═════ Supplied records

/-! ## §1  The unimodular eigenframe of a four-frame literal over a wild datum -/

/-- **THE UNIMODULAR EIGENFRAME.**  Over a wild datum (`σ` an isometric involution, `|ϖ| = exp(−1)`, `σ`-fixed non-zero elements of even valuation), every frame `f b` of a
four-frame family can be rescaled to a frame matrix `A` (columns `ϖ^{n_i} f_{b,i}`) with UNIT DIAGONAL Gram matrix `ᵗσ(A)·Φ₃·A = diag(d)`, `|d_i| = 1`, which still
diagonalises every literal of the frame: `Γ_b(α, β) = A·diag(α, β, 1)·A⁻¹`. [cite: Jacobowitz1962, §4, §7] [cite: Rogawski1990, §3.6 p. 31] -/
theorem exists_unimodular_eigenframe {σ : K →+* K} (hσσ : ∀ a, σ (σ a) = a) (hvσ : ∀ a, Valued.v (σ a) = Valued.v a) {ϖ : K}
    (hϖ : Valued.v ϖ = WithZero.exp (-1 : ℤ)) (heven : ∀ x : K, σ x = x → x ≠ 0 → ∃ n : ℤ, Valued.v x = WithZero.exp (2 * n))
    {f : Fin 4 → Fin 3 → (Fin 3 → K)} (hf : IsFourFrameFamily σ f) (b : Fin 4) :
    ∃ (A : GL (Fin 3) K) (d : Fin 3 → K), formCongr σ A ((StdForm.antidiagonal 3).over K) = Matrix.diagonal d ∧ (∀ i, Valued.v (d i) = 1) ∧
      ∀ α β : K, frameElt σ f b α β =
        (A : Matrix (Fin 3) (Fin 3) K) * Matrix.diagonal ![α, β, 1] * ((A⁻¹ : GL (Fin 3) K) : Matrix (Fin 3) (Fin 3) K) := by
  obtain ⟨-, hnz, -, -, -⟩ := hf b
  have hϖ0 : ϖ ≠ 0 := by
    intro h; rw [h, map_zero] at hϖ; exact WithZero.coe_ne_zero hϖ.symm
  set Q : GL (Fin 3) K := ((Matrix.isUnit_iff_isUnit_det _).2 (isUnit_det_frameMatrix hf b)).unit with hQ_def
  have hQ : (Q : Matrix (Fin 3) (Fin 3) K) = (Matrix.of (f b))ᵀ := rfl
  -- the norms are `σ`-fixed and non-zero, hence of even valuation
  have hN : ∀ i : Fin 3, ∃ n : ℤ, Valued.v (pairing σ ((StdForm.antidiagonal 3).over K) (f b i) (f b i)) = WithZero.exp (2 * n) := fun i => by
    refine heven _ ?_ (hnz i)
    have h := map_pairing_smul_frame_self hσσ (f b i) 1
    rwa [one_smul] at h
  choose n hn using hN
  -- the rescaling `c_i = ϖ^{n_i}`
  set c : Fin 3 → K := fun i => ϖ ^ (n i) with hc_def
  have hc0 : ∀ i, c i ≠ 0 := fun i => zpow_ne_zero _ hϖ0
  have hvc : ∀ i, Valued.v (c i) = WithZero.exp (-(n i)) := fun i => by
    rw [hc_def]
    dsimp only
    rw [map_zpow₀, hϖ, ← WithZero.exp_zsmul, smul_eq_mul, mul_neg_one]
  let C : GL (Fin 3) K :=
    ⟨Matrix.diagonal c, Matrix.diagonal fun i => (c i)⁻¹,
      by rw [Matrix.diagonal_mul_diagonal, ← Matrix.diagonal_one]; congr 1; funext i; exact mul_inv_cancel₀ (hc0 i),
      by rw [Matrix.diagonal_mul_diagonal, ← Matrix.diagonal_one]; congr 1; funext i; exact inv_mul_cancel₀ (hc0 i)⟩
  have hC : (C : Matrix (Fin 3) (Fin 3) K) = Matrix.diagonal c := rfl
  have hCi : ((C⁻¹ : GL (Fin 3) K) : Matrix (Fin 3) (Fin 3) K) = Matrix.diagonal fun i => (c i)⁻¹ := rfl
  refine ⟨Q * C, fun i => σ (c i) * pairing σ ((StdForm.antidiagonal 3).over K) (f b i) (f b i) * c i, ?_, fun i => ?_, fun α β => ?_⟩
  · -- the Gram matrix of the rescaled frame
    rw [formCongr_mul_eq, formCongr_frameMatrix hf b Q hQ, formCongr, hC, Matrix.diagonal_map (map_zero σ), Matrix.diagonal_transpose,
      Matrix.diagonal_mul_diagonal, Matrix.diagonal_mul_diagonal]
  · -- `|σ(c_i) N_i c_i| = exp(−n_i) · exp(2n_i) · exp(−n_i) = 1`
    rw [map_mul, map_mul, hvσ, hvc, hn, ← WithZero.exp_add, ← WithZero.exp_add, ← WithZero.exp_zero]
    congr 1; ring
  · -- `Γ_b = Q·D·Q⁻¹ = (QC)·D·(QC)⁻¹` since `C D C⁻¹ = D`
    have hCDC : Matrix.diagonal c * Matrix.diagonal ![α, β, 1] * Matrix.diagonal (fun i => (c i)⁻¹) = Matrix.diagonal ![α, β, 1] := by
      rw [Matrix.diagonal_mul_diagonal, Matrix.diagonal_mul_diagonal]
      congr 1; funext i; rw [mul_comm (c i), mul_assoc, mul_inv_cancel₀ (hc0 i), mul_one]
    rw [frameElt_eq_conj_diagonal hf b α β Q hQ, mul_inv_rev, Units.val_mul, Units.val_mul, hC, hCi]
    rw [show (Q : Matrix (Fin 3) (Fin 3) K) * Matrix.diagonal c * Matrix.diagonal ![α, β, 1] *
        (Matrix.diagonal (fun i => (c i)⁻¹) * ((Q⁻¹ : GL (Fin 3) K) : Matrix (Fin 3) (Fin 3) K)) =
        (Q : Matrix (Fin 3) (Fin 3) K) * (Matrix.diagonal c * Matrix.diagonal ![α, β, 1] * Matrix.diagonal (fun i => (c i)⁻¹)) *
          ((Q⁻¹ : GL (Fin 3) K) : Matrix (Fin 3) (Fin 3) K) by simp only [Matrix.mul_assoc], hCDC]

══════════

§ Exercise details
Count up every line above that has the word "refine" in it; answer with the number alone.

§ Answer to this task
2